Sarah Quandt describes three interacting sources for food cultures. #1 is an interaction of availability, food costs, and social preconditions; #2 is a part of acting out the rituals of a social structure or class; and #3 (a modification of #2) considers subjective experiences as a significant modifier of how history shapes consumption. One can see all of the elements of these three theories reflected in the role that fry bread plays in the food culture of some Native American tribes. It is very inexpensive (one or two cents for 100 calories. It represents a unique characteristic of Native American life. The Bureau of Indian Affairs provided flour and lard as a surplus food. The homemakers turned this poverty bread into a tasty and sustaining food stuff endowing fry bread with symbolic power. Thus the cooking and consumption of fry bread is an example of how a people’s history shapes and sustains its food culture even when the economic necessity of fry bread consumption becomes unnecessary.
Annotated Answers
A1. The answer is C. The adaptation to malnutrition is classically Darwinian. In a hostile environment, characteristics already present in the gene pool will provide a selective advantage and spread through the population. With continued environmental pressure, newly appearing genetic material, not associated with potentially lethal characteristics and with the good fortune to survive, will alter the gene pool and spread.

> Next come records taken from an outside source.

/-- **THEOREM (1.10), DERIVATIVE CLAUSE, AT `A = 0` FOR BOXES WITH THE LITERAL COEFFICIENT, ALL SCALES `k ≥ 0`**:
`Σ_{x′}|η⁻¹(G(x + ηe_μ, x′) − G(x, x′))|e^{δ₀|x−x′|_∞/L^k} ≤ c₀` for every `k ≥ 0`, `(a, m²)` in the window, every box,
axis and pair of fine neighbours — `B4Thm110ZeroBoxDeriv.thm110_zero_box_deriv_roww_coeff` (`k ≥ 1`) and
`thm110_zero_box_deriv_wsum_meshOne` (`k = 0`), constants merged.
[cite: Balaban1983RegularityDecay, Theorem (Prop. 2.1 of [1]) (1.10) p.573 with (1.6) p.572; Lemma 2.4 (2.35) p.582 at j = 0] -/
theorem thm110_zero_box_deriv_roww_coeff_all (d ℓ : ℕ) (hℓ : 1 ≤ ℓ) (amin aplus m2plus : ℝ) (ha : 0 < amin) :
    ∃ δ₀ c₀ : ℝ, 0 < δ₀ ∧ 0 < c₀ ∧ ∀ (k : ℕ) (a m2 : ℝ), amin ≤ a → a ≤ aplus → 0 ≤ m2 →
      m2 ≤ m2plus → ∀ (M : Fin (d + 1) → ℕ), (∀ i, 1 ≤ M i) →
        ∀ (μ : Fin (d + 1)) (x xe : ↥(boxDom (fun i => (ℓ + 1) ^ k * M i))), xe.1 = x.1 + Pi.single μ 1 →
          ∑ x', |(((ℓ + 1) ^ k : ℕ) : ℝ) *
                ((boxOpR ((ℓ + 1) ^ k) a m2 M)⁻¹ xe x' - (boxOpR ((ℓ + 1) ^ k) a m2 M)⁻¹ x x')|
              * Real.exp (δ₀ * supNorm (x.1 - x'.1) / (((ℓ + 1) ^ k : ℕ) : ℝ)) ≤ c₀ := by
  obtain ⟨δ₁, c₁, hδ₁, hc₁, h₁⟩ := thm110_zero_box_deriv_roww_coeff d ℓ hℓ amin aplus m2plus ha
  obtain ⟨δ₂, c₂, hδ₂, hc₂, h₂⟩ := thm110_zero_box_deriv_wsum_meshOne d amin aplus m2plus ha
  have mono : ∀ {N : Fin (d + 1) → ℕ} {δ δ' : ℝ}, δ' ≤ δ → ∀ (n : ℕ) (z : ↥(boxDom N)) (g : ↥(boxDom N) → ℝ),
      wsum δ' n z g ≤ wsum δ n z g := by
    intro N δ δ' hle n z g
    unfold wsum
    refine Finset.sum_le_sum fun z' _ => mul_le_mul_of_nonneg_left ?_ (abs_nonneg _)
    exact Real.exp_le_exp.2 (div_le_div_of_nonneg_right
      (mul_le_mul_of_nonneg_right hle (supNorm_nonneg _)) (Nat.cast_nonneg n))
  refine ⟨min δ₁ δ₂, max c₁ c₂, lt_min hδ₁ hδ₂, lt_max_of_lt_left hc₁, ?_⟩
  intro k
  rcases Nat.eq_zero_or_pos k with rfl | hk
  · intro a m2 h1 h2 h3 h4 M _ μ x xe hxe
    have hx := h₂ a m2 h1 h2 h3 h4 M μ x xe hxe
    have hm := mono (min_le_right δ₁ δ₂) 1 x
      (fun x' => (((1 : ℕ)) : ℝ) * ((boxOpR 1 a m2 M)⁻¹ xe x' - (boxOpR 1 a m2 M)⁻¹ x x'))
    have : wsum (min δ₁ δ₂) 1 x
        (fun x' => (((1 : ℕ)) : ℝ) * ((boxOpR 1 a m2 M)⁻¹ xe x' - (boxOpR 1 a m2 M)⁻¹ x x')) ≤ max c₁ c₂ :=
      (hm.trans hx).trans (le_max_right _ _)
    unfold wsum at this
    exact this
  · intro a m2 h1 h2 h3 h4 M hM μ x xe hxe
    have hx := h₁ k hk a m2 h1 h2 h3 h4 M hM μ x xe hxe
    have hm := mono (min_le_left δ₁ δ₂) ((ℓ + 1) ^ k) x
      (fun x' => (((ℓ + 1) ^ k : ℕ) : ℝ) *
        ((boxOpR ((ℓ + 1) ^ k) a m2 M)⁻¹ xe x' - (boxOpR ((ℓ + 1) ^ k) a m2 M)⁻¹ x x'))
    unfold wsum at hm
    exact (hm.trans hx).trans (le_max_left _ _)
set_option maxHeartbeats 400000 in
open scoped MonObj CategoryTheory.Obj in
set_option backward.isDefEq.respectTransparency false in
/-- **e₁ — `LineOf I y` TRANSPORTED ALONG THE CHOSEN GENERIC PRESENTATION ISO** `φ := isoGenericOf I y` (★ (TR) `exists_equiv_stableSubgroups_map` at
`t ↦ t ≫ φ`, equivariance `actΩ_comp_isoGenericOf_hom`): lines of `A_y(Ω̄)` ≃ `𝒪_F`-stable order-`q` subgroups of `A_Ω̄(Ω̄)` killed by `𝔭_{c•w}`, `A_Ω̄ :=
(univ ×_𝓨 Spec R) ×_R Ω̄`; membership: `x ∈ e₁ L ↔ x ≫ φ⁻¹ ∈ L`. [cite: Tate1997FiniteFlatGroupSchemes, (3.7)] [cite: BourbakiAlgebraI1989, Ch. I §4 no. 2 Def. 2–3 and no. 3 Def. 4] -/
theorem exists_equiv_lineOf_stableSubgroups (y : AlgPoints (S.M.obj Kc) (AlgebraicClosure (w.adicCompletion F))) :
    ∃ E₁ : LineOf I y ≃ {H : Subgroup (specOver (AlgebraicClosure (w.adicCompletion F)) (AlgebraicClosure (w.adicCompletion F)) ⟶ ((famOf I y).baseChange (sΩ w)).X) //
        Nat.card ↥H = I.pChar ^ I.fDeg ∧ (∀ x ∈ H, ∀ a ∈ ((IsCMField.complexConj F) • w).asIdeal, x ≫ ((actFamOf I y).baseChange (sΩ w)).i a = 1) ∧ ∀ a, ∀ x ∈ H, x ≫ ((actFamOf I y).baseChange (sΩ w)).i a ∈ H},
      ∀ (L : LineOf I y) (x : (specOver (AlgebraicClosure (w.adicCompletion F)) (AlgebraicClosure (w.adicCompletion F)) ⟶ ((famOf I y).baseChange (sΩ w)).X)), x ∈ ((E₁ L).1 : Subgroup (specOver (AlgebraicClosure (w.adicCompletion F)) (AlgebraicClosure (w.adicCompletion F)) ⟶ ((famOf I y).baseChange (sΩ w)).X)) ↔ (x ≫ (isoGenericOf I y).inv : ((fibreΩOf S Kc 𝓜 w e I.univ y).Points (AlgebraicClosure (w.adicCompletion F)))) ∈ L.1 := by
  haveI := isMonHom_isoGenericOf_hom I y
  have hφ : ∀ r : 𝓞 F, (isoGenericOf I y).hom ≫ ((actFamOf I y).baseChange (sΩ w)).i r = (actΩOf S Kc 𝓜 w e I.univ I.act r y).hom.hom.hom ≫ (isoGenericOf I y).hom :=
    fun r => (actΩ_comp_isoGenericOf_hom I y r).symm
  let eMul : ((fibreΩOf S Kc 𝓜 w e I.univ y).Points (AlgebraicClosure (w.adicCompletion F))) ≃* (specOver (AlgebraicClosure (w.adicCompletion F)) (AlgebraicClosure (w.adicCompletion F)) ⟶ ((famOf I y).baseChange (sΩ w)).X) :=
    { toFun := fun t => t ≫ (isoGenericOf I y).hom, invFun := fun t => t ≫ (isoGenericOf I y).inv,
      left_inv := fun t => by simp only [Category.assoc, Iso.hom_inv_id, Category.comp_id],
      right_inv := fun t => by simp only [Category.assoc, Iso.inv_hom_id, Category.comp_id],
      map_mul' := fun a b => MonObj.mul_comp a b (isoGenericOf I y).hom }
  haveI : Mono (isoGenericOf I y).hom := ⟨fun g h hgh => (Iso.cancel_iso_hom_right g h (isoGenericOf I y)).mp hgh⟩
  obtain ⟨E₁, hE₁⟩ := Literature.GroupTheory.StableSubgroups.exists_equiv_stableSubgroups_map eMul
    (fun (a : 𝓞 F) (t : ((fibreΩOf S Kc 𝓜 w e I.univ y).Points (AlgebraicClosure (w.adicCompletion F)))) =>
      (AlgPoints.map (actΩOf S Kc 𝓜 w e I.univ I.act a y).hom.hom.hom t : ((fibreΩOf S Kc 𝓜 w e I.univ y).Points (AlgebraicClosure (w.adicCompletion F)))))
    (fun (a : 𝓞 F) (t : (specOver (AlgebraicClosure (w.adicCompletion F)) (AlgebraicClosure (w.adicCompletion F)) ⟶ ((famOf I y).baseChange (sΩ w)).X)) => t ≫ ((actFamOf I y).baseChange (sΩ w)).i a)
    (fun a t => by
      show (t ≫ (actΩOf S Kc 𝓜 w e I.univ I.act a y).hom.hom.hom) ≫ (isoGenericOf I y).hom = (t ≫ (isoGenericOf I y).hom) ≫ ((actFamOf I y).baseChange (sΩ w)).i a
      rw [Category.assoc, Category.assoc, hφ a])
    (fun t => IsIdealTorsionΩ S Kc 𝓜 w e I.univ I.act y ((IsCMField.complexConj F) • w).asIdeal t)
    (fun (t : (specOver (AlgebraicClosure (w.adicCompletion F)) (AlgebraicClosure (w.adicCompletion F)) ⟶ ((famOf I y).baseChange (sΩ w)).X)) => ∀ a ∈ ((IsCMField.complexConj F) • w).asIdeal, t ≫ ((actFamOf I y).baseChange (sΩ w)).i a = 1)
    (fun t => by
      show (∀ a ∈ ((IsCMField.complexConj F) • w).asIdeal, t ≫ (actΩOf S Kc 𝓜 w e I.univ I.act a y).hom.hom.hom = 1) ↔
        ∀ a ∈ ((IsCMField.complexConj F) • w).asIdeal, (t ≫ (isoGenericOf I y).hom) ≫ ((actFamOf I y).baseChange (sΩ w)).i a = 1
      refine forall₂_congr fun a _ => ?_
      rw [Category.assoc, hφ a, ← Category.assoc]
      constructor
      · intro h; rw [h, MonObj.one_comp]
      · intro h; rw [← cancel_mono (isoGenericOf I y).hom, h, MonObj.one_comp])
    (I.pChar ^ I.fDeg)
  refine ⟨E₁, fun L x => ?_⟩
  have h := hE₁ L
  have hx : x ∈ ((E₁ L).1 : Subgroup (specOver (AlgebraicClosure (w.adicCompletion F)) (AlgebraicClosure (w.adicCompletion F)) ⟶ ((famOf I y).baseChange (sΩ w)).X)) ↔ x ∈ L.1.map eMul.toMonoidHom := by rw [h]
  exact hx.trans Subgroup.mem_map_equiv
import Literature.Computability.Cryptography.RegevGIVPQuery
import Literature.Computability.Cryptography.RegevDGSReductionWorstCase
import Literature.Computability.Cryptography.RegevDGSSamplesAnalysis
import Literature.Computability.Cryptography.IndepLawBridge
import Literature.Computability.Cryptography.IndependentTrials
import Literature.Probability.Distributions.IndepProductLawDistance
import Literature.Computability.QuantumComplexity.PolyCopiesIdxLaw
import Literature.Computability.QuantumComplexity.PolyCopiesIdxUniform
import Literature.Computability.QuantumComplexity.CWrapAssembly
import Literature.Algebra.EuclideanLattices.RegevRadiusSearch
import HarnessLib
import Summits.QuantumFields.YangMills.Theorems.FlatTubeReductionDressedFixedBetaNear
import Summits.QuantumFields.YangMills.Theorems.FlatTubeReductionDressedHTFixedBeta
import HarnessLib

/-!
# THE DRESSED (B-T) BRICK AT FIXED `β` WITH THE NEAR-PAIR RATE: `…DressedHTFixedBeta.dressed_hT_fixed_beta` verbatim with `…DressedFixedBetaNear.dressed_fixed_beta_estimate_near` as the kernel
# comparison (`κ₀ = ξ + 120η_s²` with the differenced magnetic remainder in `η_s`)
# (route `FlatTubeReduction`, crux K1 `NearFlatRatioLaw` stmt-QuantumFields-24720; seat `ym-line-ftr-p1` g16; rate twin «ratepack»; R2b1 RECORD rung — no summit statement is proved here)

WHY (NOTES g16 «NP-L»).  Fixed-`β` end of the near-pair-Lipschitz repair: with this file the dressed (B-T) brick `|tubeForm β (boFunAd φ (n·Ω)) − c·Q(φW)| ≤ κ·c·(Q(φW) + λ₀‖φ‖²)` holds at
fixed `β` with a relative rate whose `t`-dependence is `β·N_pl·(58752t³ + 1401138t⁴ + 10⁷αt²)` — `o(λ_b)` in `η_s` (so `o(λ_b²)` in `κ₀`) for every fibre radius `t = K·β^{-1/2}`, `K ≤ polylog`
(`…RateKappaNear`).  What remains for the eventual statement at such radii is schedule bookkeeping (`coreEps/coreEta ≤ 1`, margins, tail budget with `βR² ≤ C_K log β`).
* ★★★ `dressed_hT_fixed_beta_near`.
HONEST FRAMING: bookkeeping of landed bricks for a stub of the CONDITIONAL reduction route R2b1; femto rung R2b1 (RECORD label); not infinite volume, not a gap, not Clay.  No defs, no named
facts, no `sorry`.
-/

set_option autoImplicit false

noncomputable section

open MeasureTheory Filter Topology Real
open scoped BigOperators Matrix Quaternion
open Literature.MathematicalPhysics.QuantumFieldTheory
open Literature.MathematicalPhysics.QuantumLattice

namespace Summit.QuantumFields.YangMills.Theorems.FemtoTransferGap.TwoLattice.ConstTube

open Summit.QuantumFields.YangMills.Theorems.FemtoTransferGap
open Summit.QuantumFields.YangMills.Theorems.FemtoTransferGap.TwoLattice
open Summit.QuantumFields.YangMills.Theorems.FemtoTransferGap.TwoLattice.Avg
open Summit.QuantumFields.YangMills.Theorems.FemtoTransferGap.TwoLattice.Stiff (LinkSpace)
open Summit.QuantumFields.YangMills.Theorems.FemtoTransferGap.TwoLattice.Cov

variable {L : ℕ} [NeZero L]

A2. The answer is B. The poorest children in any society are likely to have protein-energy malnutrition and be growth retarded or wasted. At highest incomes (>3 times the poverty level in the United States, food supplies are secure and families can chose nutritious food. The "near poor" are most at risk.
A3 The answer is True. Explanation is below
A4. "Food insecurity represents begins with an apprehension for not having sufficient food to feed the family. At its first level, it's simply a concern, as expressed in the "Often/sometimes" answer. Actual changes in patterns for feeding self (the adult), or child, or actual hunger represent higher levels of food insecurity."
A5. The answer is H. The obesity epidemic will not be halted by any one single intervention. Rather, a multisytems response is required. Each intervention is necessary; none are sufficient.